:: Dataset entries ::
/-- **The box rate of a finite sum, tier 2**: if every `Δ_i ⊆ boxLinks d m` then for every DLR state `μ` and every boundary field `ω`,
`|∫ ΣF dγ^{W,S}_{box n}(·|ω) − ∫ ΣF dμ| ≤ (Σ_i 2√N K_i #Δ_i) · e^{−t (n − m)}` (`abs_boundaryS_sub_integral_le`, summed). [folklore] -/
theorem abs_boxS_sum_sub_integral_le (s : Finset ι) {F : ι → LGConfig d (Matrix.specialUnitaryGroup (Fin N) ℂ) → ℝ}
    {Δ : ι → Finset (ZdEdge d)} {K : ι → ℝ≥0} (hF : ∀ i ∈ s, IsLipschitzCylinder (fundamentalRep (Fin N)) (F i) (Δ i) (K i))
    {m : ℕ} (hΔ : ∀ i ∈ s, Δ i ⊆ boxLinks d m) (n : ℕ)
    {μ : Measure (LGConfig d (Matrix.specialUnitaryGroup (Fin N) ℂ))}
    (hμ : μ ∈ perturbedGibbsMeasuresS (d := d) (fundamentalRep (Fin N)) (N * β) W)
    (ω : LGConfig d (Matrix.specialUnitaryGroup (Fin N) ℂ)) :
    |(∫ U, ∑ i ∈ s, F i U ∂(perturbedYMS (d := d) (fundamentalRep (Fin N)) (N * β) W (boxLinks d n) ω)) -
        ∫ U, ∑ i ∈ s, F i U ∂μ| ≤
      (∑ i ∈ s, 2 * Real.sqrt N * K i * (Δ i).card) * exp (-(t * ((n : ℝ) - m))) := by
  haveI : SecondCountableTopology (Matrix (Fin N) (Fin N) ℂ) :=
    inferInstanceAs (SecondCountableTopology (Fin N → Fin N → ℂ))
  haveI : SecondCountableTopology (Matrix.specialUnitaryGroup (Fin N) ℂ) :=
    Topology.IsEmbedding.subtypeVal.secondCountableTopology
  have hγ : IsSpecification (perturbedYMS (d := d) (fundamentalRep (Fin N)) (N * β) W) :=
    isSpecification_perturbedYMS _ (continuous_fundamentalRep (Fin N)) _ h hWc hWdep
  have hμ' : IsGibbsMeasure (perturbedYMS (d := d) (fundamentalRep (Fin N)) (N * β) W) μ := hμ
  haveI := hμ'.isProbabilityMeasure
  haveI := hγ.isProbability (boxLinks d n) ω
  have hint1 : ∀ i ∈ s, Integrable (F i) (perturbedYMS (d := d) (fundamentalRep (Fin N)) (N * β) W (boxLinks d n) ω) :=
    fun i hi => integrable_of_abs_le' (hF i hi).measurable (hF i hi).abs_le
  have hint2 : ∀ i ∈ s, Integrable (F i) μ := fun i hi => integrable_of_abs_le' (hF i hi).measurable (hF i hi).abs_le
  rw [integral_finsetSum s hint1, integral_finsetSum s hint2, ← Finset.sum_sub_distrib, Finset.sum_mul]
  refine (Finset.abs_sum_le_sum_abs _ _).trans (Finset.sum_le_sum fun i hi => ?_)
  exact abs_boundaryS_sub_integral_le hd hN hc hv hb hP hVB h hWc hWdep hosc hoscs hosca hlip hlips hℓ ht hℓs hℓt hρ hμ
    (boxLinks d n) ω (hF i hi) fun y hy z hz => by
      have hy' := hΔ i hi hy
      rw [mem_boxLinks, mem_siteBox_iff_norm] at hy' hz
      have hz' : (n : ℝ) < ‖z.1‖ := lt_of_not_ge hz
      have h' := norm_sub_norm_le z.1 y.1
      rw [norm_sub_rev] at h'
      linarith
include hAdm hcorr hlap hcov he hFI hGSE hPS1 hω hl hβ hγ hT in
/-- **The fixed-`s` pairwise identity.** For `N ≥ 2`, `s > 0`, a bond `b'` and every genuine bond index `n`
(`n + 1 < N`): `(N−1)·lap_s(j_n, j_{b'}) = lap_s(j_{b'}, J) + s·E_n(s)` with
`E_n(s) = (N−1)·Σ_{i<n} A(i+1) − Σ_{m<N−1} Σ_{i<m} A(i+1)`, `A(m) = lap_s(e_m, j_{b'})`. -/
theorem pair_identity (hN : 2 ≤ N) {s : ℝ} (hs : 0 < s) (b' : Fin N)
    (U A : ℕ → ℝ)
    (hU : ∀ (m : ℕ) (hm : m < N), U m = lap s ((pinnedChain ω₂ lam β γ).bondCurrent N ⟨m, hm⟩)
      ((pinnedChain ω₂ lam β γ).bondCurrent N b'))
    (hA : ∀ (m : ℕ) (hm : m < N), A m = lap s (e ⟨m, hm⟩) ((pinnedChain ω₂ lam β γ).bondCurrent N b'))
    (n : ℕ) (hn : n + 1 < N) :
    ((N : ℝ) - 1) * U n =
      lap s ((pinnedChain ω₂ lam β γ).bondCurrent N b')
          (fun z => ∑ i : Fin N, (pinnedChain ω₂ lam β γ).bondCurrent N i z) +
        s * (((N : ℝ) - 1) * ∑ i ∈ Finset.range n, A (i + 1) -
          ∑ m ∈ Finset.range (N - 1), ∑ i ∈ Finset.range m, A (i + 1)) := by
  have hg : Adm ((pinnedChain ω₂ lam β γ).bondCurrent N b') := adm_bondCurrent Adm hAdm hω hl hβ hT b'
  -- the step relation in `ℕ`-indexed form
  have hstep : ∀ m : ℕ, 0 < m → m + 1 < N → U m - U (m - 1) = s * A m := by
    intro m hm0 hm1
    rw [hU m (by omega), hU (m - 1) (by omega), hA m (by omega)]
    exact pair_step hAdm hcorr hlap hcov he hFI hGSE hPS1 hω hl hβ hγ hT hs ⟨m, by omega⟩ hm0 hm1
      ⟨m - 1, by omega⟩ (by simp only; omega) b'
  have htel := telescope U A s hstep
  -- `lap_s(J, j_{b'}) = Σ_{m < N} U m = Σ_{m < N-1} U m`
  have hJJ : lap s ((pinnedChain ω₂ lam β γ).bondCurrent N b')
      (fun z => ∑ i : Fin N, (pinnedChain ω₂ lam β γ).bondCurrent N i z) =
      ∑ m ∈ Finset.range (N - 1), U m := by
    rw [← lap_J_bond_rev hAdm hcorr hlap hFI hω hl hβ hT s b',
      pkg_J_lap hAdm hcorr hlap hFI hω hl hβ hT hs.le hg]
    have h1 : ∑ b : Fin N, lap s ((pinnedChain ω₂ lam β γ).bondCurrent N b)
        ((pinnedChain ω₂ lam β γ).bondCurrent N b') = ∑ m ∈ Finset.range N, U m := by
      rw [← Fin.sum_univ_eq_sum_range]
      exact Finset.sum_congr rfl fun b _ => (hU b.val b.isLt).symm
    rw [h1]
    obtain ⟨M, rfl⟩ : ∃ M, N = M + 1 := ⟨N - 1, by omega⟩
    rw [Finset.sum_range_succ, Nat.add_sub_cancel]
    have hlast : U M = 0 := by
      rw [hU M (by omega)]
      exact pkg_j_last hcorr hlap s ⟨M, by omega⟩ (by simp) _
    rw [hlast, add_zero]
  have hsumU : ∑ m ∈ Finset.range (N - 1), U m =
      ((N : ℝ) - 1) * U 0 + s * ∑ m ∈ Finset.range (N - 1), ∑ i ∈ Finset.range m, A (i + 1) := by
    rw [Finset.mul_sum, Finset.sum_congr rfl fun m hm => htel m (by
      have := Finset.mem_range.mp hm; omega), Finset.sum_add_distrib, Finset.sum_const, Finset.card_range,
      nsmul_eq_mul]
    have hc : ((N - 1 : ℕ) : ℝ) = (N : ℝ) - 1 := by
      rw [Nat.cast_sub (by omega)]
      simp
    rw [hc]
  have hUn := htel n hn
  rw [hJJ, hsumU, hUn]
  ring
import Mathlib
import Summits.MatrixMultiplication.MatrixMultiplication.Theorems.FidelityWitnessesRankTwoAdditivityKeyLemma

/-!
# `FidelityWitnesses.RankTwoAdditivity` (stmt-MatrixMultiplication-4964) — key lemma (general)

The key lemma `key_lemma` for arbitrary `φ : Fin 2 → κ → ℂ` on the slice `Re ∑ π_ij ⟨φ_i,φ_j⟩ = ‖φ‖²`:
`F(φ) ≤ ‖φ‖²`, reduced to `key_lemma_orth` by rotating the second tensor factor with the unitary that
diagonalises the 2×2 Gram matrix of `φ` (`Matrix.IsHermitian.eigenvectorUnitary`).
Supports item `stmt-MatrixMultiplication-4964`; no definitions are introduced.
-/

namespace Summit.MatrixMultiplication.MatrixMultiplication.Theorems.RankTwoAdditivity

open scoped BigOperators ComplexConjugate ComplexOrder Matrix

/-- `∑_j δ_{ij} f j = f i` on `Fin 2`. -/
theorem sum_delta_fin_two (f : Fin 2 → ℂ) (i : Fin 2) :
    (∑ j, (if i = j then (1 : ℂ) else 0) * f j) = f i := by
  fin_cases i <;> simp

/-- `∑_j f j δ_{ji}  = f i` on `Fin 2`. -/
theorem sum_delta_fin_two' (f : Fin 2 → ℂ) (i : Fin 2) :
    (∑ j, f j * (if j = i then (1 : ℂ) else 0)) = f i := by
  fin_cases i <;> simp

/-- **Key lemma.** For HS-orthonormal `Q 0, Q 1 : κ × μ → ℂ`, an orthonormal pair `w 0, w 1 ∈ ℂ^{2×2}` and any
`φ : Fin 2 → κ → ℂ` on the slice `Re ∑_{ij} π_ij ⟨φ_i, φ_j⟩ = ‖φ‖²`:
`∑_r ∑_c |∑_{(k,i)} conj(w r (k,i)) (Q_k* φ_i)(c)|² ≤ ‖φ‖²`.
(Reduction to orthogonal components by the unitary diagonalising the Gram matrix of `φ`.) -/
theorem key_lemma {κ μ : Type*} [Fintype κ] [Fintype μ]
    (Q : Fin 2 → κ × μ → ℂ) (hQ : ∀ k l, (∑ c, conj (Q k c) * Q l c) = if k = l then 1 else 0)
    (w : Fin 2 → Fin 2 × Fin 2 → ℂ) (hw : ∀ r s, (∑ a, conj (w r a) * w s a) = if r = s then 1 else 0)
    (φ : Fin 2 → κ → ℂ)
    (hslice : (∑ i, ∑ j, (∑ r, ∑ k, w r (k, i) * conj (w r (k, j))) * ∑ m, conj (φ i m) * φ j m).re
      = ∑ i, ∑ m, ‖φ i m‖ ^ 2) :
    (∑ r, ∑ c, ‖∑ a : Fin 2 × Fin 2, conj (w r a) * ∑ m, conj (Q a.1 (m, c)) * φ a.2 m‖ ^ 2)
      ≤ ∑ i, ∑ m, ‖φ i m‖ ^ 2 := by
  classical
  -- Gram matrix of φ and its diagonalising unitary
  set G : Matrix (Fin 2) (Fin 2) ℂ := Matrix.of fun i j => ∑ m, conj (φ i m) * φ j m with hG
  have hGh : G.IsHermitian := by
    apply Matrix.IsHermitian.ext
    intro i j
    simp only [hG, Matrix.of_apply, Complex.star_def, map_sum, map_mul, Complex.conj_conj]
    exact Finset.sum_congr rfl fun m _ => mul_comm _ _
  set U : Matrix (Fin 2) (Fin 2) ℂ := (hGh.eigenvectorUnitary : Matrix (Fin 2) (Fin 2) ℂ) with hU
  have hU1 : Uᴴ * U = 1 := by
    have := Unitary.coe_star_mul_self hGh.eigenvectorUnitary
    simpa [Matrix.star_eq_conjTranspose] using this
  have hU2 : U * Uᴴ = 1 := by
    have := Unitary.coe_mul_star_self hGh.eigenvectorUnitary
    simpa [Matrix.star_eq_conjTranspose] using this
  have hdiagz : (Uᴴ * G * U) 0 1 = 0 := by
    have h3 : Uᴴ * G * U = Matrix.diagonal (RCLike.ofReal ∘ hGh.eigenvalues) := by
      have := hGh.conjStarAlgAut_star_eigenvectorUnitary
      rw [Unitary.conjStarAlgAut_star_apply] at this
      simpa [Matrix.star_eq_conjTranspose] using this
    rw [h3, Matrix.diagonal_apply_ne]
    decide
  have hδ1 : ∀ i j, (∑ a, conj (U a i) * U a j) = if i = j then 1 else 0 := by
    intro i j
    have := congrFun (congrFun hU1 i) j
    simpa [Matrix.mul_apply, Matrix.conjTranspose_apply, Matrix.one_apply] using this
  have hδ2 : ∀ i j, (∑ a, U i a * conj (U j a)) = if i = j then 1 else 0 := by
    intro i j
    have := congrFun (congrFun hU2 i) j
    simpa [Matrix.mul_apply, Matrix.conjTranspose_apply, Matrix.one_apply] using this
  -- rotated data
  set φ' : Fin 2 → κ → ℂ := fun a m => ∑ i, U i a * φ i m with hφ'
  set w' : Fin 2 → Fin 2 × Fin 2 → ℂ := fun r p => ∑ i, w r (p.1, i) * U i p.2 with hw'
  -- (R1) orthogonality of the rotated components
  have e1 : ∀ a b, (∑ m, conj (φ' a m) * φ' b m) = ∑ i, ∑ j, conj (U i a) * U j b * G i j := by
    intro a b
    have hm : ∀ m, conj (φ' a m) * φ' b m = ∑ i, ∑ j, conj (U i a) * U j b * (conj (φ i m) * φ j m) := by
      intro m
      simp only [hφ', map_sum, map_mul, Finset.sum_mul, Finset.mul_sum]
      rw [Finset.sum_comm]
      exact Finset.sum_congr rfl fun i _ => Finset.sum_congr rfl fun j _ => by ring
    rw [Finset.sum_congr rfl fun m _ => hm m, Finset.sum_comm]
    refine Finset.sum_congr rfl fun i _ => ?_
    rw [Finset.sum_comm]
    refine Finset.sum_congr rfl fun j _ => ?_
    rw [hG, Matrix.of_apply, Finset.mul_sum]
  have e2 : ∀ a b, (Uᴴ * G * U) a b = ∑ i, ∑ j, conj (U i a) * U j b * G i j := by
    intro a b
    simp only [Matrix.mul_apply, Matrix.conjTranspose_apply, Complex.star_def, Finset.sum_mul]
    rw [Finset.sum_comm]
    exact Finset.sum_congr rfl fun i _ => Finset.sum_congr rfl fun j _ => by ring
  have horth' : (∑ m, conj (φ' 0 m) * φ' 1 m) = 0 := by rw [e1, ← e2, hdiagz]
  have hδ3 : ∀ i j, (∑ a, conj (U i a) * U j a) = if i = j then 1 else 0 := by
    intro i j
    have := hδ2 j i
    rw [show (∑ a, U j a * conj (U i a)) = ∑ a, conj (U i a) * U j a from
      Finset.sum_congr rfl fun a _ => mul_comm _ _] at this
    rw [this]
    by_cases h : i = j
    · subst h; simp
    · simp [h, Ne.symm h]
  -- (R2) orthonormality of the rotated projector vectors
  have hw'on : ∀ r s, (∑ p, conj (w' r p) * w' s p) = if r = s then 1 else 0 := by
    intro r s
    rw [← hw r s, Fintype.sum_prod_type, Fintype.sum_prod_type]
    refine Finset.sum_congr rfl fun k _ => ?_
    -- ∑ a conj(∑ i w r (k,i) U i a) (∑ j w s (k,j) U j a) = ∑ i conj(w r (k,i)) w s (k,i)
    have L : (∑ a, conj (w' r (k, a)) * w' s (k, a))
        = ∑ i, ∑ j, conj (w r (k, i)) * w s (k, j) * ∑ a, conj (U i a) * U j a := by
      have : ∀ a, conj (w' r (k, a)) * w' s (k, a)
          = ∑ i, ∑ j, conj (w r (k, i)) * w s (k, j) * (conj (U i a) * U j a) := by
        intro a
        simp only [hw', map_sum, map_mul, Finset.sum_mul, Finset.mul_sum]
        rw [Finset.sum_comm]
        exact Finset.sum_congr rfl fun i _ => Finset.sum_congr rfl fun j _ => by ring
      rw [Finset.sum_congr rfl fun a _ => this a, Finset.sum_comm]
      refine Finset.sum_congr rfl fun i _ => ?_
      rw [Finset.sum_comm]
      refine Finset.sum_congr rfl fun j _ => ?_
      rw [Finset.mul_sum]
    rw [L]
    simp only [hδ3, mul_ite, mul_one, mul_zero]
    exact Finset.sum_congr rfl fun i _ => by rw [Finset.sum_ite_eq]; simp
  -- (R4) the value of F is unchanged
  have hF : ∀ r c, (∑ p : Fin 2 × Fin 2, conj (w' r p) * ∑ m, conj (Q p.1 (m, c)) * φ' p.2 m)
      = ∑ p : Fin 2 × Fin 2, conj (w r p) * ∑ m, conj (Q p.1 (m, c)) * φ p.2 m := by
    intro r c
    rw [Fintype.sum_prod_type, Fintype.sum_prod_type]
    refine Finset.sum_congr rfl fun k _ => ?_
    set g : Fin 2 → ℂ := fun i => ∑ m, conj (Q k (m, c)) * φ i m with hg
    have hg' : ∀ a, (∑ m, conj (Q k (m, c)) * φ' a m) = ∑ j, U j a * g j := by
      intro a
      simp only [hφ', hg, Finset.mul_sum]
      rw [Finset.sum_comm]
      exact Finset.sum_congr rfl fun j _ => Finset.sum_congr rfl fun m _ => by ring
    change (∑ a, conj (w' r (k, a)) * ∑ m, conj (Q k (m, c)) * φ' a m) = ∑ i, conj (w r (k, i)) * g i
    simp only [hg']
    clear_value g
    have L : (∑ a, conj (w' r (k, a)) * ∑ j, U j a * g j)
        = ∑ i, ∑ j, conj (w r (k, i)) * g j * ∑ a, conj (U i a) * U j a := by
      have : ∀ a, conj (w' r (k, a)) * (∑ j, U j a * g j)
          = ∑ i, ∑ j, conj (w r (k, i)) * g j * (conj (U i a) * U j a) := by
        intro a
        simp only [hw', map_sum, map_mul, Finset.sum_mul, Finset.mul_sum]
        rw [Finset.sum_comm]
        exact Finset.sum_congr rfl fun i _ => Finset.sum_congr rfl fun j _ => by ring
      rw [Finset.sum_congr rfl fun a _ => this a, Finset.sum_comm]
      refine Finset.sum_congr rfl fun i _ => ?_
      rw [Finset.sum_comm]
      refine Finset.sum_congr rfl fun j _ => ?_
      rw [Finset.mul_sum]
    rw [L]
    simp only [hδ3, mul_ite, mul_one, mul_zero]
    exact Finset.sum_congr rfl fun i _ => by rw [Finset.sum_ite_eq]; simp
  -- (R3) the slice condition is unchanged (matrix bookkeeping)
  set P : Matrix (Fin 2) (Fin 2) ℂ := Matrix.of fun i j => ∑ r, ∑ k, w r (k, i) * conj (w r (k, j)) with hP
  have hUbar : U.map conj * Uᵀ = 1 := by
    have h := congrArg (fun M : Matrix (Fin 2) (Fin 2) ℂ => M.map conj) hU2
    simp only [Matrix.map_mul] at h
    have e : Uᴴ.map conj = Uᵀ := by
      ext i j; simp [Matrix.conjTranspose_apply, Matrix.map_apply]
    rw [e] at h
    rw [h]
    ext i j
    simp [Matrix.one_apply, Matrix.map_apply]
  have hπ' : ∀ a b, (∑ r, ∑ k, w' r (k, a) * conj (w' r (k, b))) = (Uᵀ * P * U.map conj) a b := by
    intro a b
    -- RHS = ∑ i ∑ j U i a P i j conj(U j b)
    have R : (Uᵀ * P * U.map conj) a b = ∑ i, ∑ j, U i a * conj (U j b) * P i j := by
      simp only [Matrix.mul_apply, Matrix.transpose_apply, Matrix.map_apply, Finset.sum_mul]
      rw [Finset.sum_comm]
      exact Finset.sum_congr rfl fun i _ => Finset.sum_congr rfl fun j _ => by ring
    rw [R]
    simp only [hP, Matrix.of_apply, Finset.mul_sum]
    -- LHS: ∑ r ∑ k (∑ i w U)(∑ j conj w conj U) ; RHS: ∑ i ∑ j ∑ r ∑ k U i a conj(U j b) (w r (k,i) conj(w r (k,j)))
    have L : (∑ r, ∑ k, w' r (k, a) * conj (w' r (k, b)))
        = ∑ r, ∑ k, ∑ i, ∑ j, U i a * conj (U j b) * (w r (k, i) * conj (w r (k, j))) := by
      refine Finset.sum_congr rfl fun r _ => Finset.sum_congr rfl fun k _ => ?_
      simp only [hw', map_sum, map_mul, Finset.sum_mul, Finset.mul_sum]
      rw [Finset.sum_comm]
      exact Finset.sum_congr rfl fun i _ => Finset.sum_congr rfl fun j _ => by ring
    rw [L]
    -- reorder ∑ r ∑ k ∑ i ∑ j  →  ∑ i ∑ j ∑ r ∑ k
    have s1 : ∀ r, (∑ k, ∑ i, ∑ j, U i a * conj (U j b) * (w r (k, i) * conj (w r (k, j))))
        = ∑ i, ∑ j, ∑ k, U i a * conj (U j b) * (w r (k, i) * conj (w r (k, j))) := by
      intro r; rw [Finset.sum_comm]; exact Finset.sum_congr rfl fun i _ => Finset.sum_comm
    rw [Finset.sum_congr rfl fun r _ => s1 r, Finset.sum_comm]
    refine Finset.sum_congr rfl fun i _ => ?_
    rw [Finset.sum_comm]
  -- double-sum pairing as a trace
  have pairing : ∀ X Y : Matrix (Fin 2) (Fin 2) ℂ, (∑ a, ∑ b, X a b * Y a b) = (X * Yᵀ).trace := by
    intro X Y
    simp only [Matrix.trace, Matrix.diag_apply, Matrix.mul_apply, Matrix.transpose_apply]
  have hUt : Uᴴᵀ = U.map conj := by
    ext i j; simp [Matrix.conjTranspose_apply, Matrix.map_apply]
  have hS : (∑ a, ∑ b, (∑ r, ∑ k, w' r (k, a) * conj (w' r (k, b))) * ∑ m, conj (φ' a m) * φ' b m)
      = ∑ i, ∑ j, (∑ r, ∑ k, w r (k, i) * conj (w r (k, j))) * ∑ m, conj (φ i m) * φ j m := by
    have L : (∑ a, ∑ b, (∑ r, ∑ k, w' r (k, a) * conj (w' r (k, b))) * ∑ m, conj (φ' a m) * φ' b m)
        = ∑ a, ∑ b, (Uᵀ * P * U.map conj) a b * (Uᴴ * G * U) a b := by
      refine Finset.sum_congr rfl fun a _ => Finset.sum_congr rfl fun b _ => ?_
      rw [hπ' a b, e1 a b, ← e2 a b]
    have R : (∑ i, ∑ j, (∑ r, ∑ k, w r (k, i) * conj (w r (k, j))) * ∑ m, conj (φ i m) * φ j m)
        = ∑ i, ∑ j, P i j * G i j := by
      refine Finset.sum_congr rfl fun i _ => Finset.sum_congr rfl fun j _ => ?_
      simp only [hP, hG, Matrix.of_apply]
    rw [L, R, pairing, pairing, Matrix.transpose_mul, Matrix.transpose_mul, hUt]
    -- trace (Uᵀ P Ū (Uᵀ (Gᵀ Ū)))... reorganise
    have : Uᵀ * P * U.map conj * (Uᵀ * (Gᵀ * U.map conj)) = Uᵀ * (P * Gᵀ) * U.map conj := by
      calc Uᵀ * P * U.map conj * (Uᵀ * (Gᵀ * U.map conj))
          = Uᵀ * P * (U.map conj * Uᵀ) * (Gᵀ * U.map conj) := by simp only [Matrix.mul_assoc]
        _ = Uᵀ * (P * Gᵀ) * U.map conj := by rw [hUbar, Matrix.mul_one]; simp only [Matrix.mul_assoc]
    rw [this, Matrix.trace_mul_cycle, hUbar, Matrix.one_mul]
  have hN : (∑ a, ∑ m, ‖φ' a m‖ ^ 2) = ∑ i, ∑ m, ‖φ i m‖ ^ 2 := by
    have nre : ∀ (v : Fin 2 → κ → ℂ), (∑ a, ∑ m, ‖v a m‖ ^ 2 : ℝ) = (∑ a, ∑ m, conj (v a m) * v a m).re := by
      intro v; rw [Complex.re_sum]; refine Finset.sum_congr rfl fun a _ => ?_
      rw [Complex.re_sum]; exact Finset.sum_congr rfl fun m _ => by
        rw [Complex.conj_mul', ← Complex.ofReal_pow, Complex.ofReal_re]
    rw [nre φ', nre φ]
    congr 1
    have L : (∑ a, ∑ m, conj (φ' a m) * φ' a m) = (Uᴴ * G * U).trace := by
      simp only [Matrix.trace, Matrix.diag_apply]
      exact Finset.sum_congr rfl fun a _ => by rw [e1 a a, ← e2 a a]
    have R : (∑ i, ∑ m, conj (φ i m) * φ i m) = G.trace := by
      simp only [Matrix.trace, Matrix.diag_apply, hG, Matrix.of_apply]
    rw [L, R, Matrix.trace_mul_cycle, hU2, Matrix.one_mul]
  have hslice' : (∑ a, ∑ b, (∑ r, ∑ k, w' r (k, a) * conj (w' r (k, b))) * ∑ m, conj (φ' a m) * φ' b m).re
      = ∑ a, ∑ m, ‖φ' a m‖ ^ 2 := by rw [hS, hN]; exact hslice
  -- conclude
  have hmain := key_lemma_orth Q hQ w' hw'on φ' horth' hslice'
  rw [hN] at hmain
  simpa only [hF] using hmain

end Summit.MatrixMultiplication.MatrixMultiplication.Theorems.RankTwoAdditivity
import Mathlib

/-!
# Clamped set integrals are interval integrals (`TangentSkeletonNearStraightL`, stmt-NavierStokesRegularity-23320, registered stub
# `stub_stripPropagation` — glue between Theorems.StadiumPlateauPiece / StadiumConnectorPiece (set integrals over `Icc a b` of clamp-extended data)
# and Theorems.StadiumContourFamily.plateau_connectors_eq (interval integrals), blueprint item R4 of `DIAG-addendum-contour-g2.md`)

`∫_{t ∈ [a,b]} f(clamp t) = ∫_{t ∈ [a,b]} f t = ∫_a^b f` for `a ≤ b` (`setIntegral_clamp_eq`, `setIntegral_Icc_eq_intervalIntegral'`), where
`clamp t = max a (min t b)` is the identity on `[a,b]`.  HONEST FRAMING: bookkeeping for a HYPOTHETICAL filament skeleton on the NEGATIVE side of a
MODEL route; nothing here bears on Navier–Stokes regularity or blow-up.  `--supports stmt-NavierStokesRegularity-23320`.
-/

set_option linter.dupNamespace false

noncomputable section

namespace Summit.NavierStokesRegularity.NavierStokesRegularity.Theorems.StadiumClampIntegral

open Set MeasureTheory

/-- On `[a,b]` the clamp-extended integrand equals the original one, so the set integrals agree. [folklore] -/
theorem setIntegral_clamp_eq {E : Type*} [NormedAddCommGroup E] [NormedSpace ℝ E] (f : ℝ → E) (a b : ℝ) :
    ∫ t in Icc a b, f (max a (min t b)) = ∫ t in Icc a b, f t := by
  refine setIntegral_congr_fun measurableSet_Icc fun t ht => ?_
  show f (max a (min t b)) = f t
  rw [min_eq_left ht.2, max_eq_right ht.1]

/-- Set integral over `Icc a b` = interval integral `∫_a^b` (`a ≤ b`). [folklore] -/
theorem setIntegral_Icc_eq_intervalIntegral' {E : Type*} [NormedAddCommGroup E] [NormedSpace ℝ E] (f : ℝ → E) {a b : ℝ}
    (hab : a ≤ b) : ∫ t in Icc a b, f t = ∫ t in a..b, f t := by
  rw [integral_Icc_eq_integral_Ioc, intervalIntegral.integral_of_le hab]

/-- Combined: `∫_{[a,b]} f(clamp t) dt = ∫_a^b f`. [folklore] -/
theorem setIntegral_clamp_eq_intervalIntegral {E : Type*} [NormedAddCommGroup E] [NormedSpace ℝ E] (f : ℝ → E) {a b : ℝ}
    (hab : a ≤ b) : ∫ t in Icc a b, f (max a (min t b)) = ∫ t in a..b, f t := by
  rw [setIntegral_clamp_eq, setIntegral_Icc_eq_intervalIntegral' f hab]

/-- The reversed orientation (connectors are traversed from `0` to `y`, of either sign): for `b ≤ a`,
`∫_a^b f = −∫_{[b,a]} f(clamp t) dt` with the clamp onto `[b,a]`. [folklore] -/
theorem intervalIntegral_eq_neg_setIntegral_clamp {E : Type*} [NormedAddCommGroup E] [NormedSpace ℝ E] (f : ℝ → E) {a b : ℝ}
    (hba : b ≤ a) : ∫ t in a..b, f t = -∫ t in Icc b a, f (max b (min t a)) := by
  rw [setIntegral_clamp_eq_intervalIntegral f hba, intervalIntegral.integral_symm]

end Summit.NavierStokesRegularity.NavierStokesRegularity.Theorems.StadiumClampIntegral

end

:: Exercise objective ::
Which lines above run from the one containing "have h' := norm_sub_norm_le z.1 y.1" to the one containing "pkg_J_lap hAdm hcorr"? Give them again exactly, both ends included.

:: The completed task ::
      have h' := norm_sub_norm_le z.1 y.1
      rw [norm_sub_rev] at h'
      linarith
include hAdm hcorr hlap hcov he hFI hGSE hPS1 hω hl hβ hγ hT in
/-- **The fixed-`s` pairwise identity.** For `N ≥ 2`, `s > 0`, a bond `b'` and every genuine bond index `n`
(`n + 1 < N`): `(N−1)·lap_s(j_n, j_{b'}) = lap_s(j_{b'}, J) + s·E_n(s)` with
`E_n(s) = (N−1)·Σ_{i<n} A(i+1) − Σ_{m<N−1} Σ_{i<m} A(i+1)`, `A(m) = lap_s(e_m, j_{b'})`. -/
theorem pair_identity (hN : 2 ≤ N) {s : ℝ} (hs : 0 < s) (b' : Fin N)
    (U A : ℕ → ℝ)
    (hU : ∀ (m : ℕ) (hm : m < N), U m = lap s ((pinnedChain ω₂ lam β γ).bondCurrent N ⟨m, hm⟩)
      ((pinnedChain ω₂ lam β γ).bondCurrent N b'))
    (hA : ∀ (m : ℕ) (hm : m < N), A m = lap s (e ⟨m, hm⟩) ((pinnedChain ω₂ lam β γ).bondCurrent N b'))
    (n : ℕ) (hn : n + 1 < N) :
    ((N : ℝ) - 1) * U n =
      lap s ((pinnedChain ω₂ lam β γ).bondCurrent N b')
          (fun z => ∑ i : Fin N, (pinnedChain ω₂ lam β γ).bondCurrent N i z) +
        s * (((N : ℝ) - 1) * ∑ i ∈ Finset.range n, A (i + 1) -
          ∑ m ∈ Finset.range (N - 1), ∑ i ∈ Finset.range m, A (i + 1)) := by
  have hg : Adm ((pinnedChain ω₂ lam β γ).bondCurrent N b') := adm_bondCurrent Adm hAdm hω hl hβ hT b'
  -- the step relation in `ℕ`-indexed form
  have hstep : ∀ m : ℕ, 0 < m → m + 1 < N → U m - U (m - 1) = s * A m := by
    intro m hm0 hm1
    rw [hU m (by omega), hU (m - 1) (by omega), hA m (by omega)]
    exact pair_step hAdm hcorr hlap hcov he hFI hGSE hPS1 hω hl hβ hγ hT hs ⟨m, by omega⟩ hm0 hm1
      ⟨m - 1, by omega⟩ (by simp only; omega) b'
  have htel := telescope U A s hstep
  -- `lap_s(J, j_{b'}) = Σ_{m < N} U m = Σ_{m < N-1} U m`
  have hJJ : lap s ((pinnedChain ω₂ lam β γ).bondCurrent N b')
      (fun z => ∑ i : Fin N, (pinnedChain ω₂ lam β γ).bondCurrent N i z) =
      ∑ m ∈ Finset.range (N - 1), U m := by
    rw [← lap_J_bond_rev hAdm hcorr hlap hFI hω hl hβ hT s b',
      pkg_J_lap hAdm hcorr hlap hFI hω hl hβ hT hs.le hg]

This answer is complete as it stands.